Although it opted not to compete in 2002, the first year of the new series, Ducati made a public announcement of its intentions to enter MotoGP back in early 2001, two years before it would actually race. That announcement led to a year of speculation; what route would Ducati take?

Inside the firm, discussions were just as intense. With a strong reputation built around its Desmo V-twin engines, there was initially interest in making a twin-cylinder GP bike. Ducati was concerned that if it moved away from its trademark configuration, it would reflect badly on its road bikes. The first plan was to make an oval-piston V-twin, with eight valves per cylinder. While the 2002 regulations allowed such designs, they did add 10kg to the minimum weight for oval-pistoned engines, so such a twin would have to weigh the same 145kg as a four or five cylinder rival.

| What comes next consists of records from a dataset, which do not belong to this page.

/-! ## §7. Kernel smoke test -/

/-- A pure-LJ term of a real leaf: `q ∈ [3.0, 3.01]` (scaled), candidate `M/SC ≈ 8.3·10⁻³ ≥ 2·3⁻⁵ − (7/2)·3.01⁻⁸`: accepted by kernel evaluation. -/
example : curvOK (3 * (SC : ℤ)) (3 * (SC : ℤ) + (SC : ℤ) / 100) (SC / 120) = true := by decide +kernel

/-- A window term `q ∈ [12, 12.05]` (square roots by the validated Newton `FI.sqrt`, sixteen-fold Moore powers) — kernel-evaluated. -/
example : curvOK (12 * (SC : ℤ)) (12 * (SC : ℤ) + (SC : ℤ) / 20) (SC / 100) = true := by decide +kernel

/-- A first-shell bump term `q ∈ [0.9, 0.905]` (the steep LJ core: `M = 0` already suffices there since `φ″ > 0`). -/
example : curvOK (9 * (SC : ℤ) / 10) (905 * (SC : ℤ) / 1000) 0 = true := by decide +kernel

/-- A range straddling the cutoff onset `q = 9` (`[8.99, 9.01]`): split at `9`, both pieces checked, glued. -/
example : curvOK (899 * (SC : ℤ) / 100) (901 * (SC : ℤ) / 100) (SC / 100) = true := by decide +kernel

/-- … and an insufficient constant is rejected (`q ∈ [0.9, 0.905]` needs `M/SC ≥ 2·0.9⁻⁵ − 3.5·0.905⁻⁸ − 0.011 ≈ −4.4`, so `M = −5·SC` fails on `0 ≤ M`). -/
example : curvOK (9 * (SC : ℤ) / 10) (905 * (SC : ℤ) / 1000) (-5 * (SC : ℤ)) = false := by decide +kernel

end Summit.AtomisticToContinuum.Crystallization.Theorems.FrustratedLawDichotomyStrainedPatchHomTermEval

import Summits.Ventures.PackingBounds.ThreePointCert.T20Agg1

/-!
# Tammes θ(20) ≤ arccos(167/250) (A(3, 167/250) ≤ 19): kernel validation of Gram block R4 (chunks 1–1 of 1)

Framing: lottery ticket; floor = certified bounds/negative ranges. Venture `PackingBounds` (cell
`pub-packcert`), three-point SDP family. Integer data of a feasible point of the Bachoc–Vallentin
semidefinite program (n = 3, s = 167/250, degree d = 10, Bachoc–Vallentin
multiplier set = cell mode sym2), derived by `cert2lean_s2.py` (sdp gen 5 fork of cert2lean_lp.py) from the exact rational certificate
`sdp-n3-d10-s167-250-sym2f-lpclient-v1.json` of the cell (exact verifier #1 + verifier #2 of the other seat), in the units of the kernel
checker `ThreePointCert.Check` + `CheckSym2` (soundness `card_le_of_cert3S2`); Gram factors offset-encoded for the
Kronecker-packed chunk validation `ThreePointCert.CheckKron` (emitter `emitleanS2.py` = lp gen 3 emitleanK.py). Generated file: plain
lists of integers / monomials.
-/

namespace Summit.Ventures.PackingBounds.ThreePointCert.T20

open Literature.Geometry.DiscreteGeometry Literature.Geometry.DiscreteGeometry.PolyCert PolyCert.SPoly

set_option maxRecDepth 100000 in
set_option maxHeartbeats 0 in
/-- Block `R4`: rows from 0 (T20.gR4K.z.length rows) of `zᵀ(LLᵀ)z` added to `[]` give `eR4` (kernel, Kronecker-packed chunk check). -/
theorem okR4_1 : chunkOKK T20.gR4K 0 T20.gR4K.z.length [] T20.eR4 = true := by
  decide +kernel

end Summit.Ventures.PackingBounds.ThreePointCert.T20
import Summits.HubbardSuperconductivity.HubbardSuperconductivity.Theorems.ThermalWedgeTwCeilingGlue
import Summits.HubbardSuperconductivity.HubbardSuperconductivity.Theorems.ThermalWedgeTwSectorEnergyLowerBound
import Summits.HubbardSuperconductivity.HubbardSuperconductivity.Theorems.ThermalWedgeTwApproximatingHamiltonian

/-!
# Route `ThermalWedge` — target item `TwExponentialCeiling` (stmt-HubbardSuperconductivity-1704):
what it still depends on

With `TwSectorEnergyLowerBound` (stmt-1701), `TwApproximatingHamiltonian` (stmt-1703) and the glue
`TwCeilingGlue` (stmt-1705) proved, the exponential ceiling on the pure model's every-ground-state
`d`-wave order is reduced to exactly two open inputs of the route: the pure-model thermal bound
`TwPureThermalBound` (stmt-1702; itself reduced to `T = 0` grand-canonical exposure in
`ThermalWedgeTwPureThermalBoundReduction.lean`) and the crux `TwSourcedInertness` (stmt-1696).
-/

namespace Summit.HubbardSuperconductivity.HubbardSuperconductivity.Theorems

open Summit.HubbardSuperconductivity.HubbardSuperconductivity.Theses.ThermalWedge

/-- **`TwExponentialCeiling` modulo the two remaining inputs** `TwPureThermalBound` and
`TwSourcedInertness` (the other three hypotheses of `TwCeilingGlue` are theorems of the tree). -/
theorem twExponentialCeiling_of_pureThermalBound_of_inertness
    (hP : TwPureThermalBound) (hI : TwSourcedInertness) : TwExponentialCeiling :=
  twCeilingGlue_proof twSectorEnergyLowerBound_proof hP twApproximatingHamiltonian_proof hI

end Summit.HubbardSuperconductivity.HubbardSuperconductivity.Theorems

With oval pistons adding design complexity and no real advantage over a four-cylinder, the idea was dropped. Instead, Ducati opted to make a V4, but initially planned to use what it called a ‘Twinpulse’ arrangement. Each bank of pistons would rise and fall together and fire simultaneously, giving the same sort of sound and power delivery as a V-twin.

Ducati realised this arrangement would reduce peak power, but hoped that the improved traction and rideability would make up for it.

During testing, though, a conventional V4 arrangement was also tried, and found to result in faster lap times, so that’s what Ducati initially opted for when it started racing in 2003, while continuing to work on the Twinpulse – basically a big-bang version – behind the scenes.

Away from the engine, Ducati employed F1 aerodynamicist Alan Jenkins to help sculpt the Desmosecidi’s bodywork, while using its traditional skills with steel trellis work to create a chassis unlike any other on the grid.

The first prototype broke cover in April 2002 and tested through the rest of the year to ensure it would be ready come the start of the 2003 season.

. . .

2003 Desmosedici GP3

Despite the plans for a V-twin replicating ‘Twinpulse’ engine, Ducati was more interested in being competitive than trying to persist with the idea that the Desmosedici was some sort of traditional V-twin in disguise. So the GP3 debuted with a conventional, screamer firing order.


Ducati claimed over 220bhp, and right from pre-season testing the combination of that engine and the slippery, F1-inspired bodywork meant the Desmosedici was the fastest GP bike of all in a straight line. That’s been a consistent theme for the Desmosedici ever since.

Technically, the bike was much like the prototype tested in 2002. The chassis was a minimalist trellis, with the engine already providing much of the structural strength – something Ducati would later take even further. The swingarm looked like a basic and brutal solution, and would be refined over time.

Heat quickly proved to be an issue, and soon the GP3 gained vents in the slab-sided fairing as a result.

On track, Ducati amazed with its performance, which surpassed expectations for a team new to MotoGP. Loris Capirossi took a podium in the bike’s first ever race, with third at Suzuka. After a string of retirements, his next finish was second place in Italy, followed by Ducati’s first MotoGP victory at the next race, Catalunya. Three further podiums took him to fourth in the title race. Teammate Troy Bayliss was sixth, with three third places to his name.

2004 Desmosedici GP4

In 2003, the Desmosedici set a speed record of 202.5 mph, the fastest seen in MotoGP, but just a year later its successor achieved over 215mph at the IRTA tests in Catalunya.

Power was up to around 230bhp for 2004, and the bike’s fairing became even more complete – it was now impossible to even glimpse the engine or frame under the skin of carbon fibre. In fact, the chassis remained a steel trellis and the engine was a subtle evolution, revving a little higher to create its extra power. During the season the team also revisited the Twinpulse engine concept, starting from the Dutch round at Assen.


Aerodynamic changes includes new intakes on the tail along with slots in the top to allow the exhaust heat to escape. The swing arm was much less agricultural than the previous design, but still looks frail compared to later evolutions.

After the stunning first season, 2004’s results were disappointing. Ducati achieved only three podiums – a lone third place each for Capirossi, Bayliss and Ruben Xaus.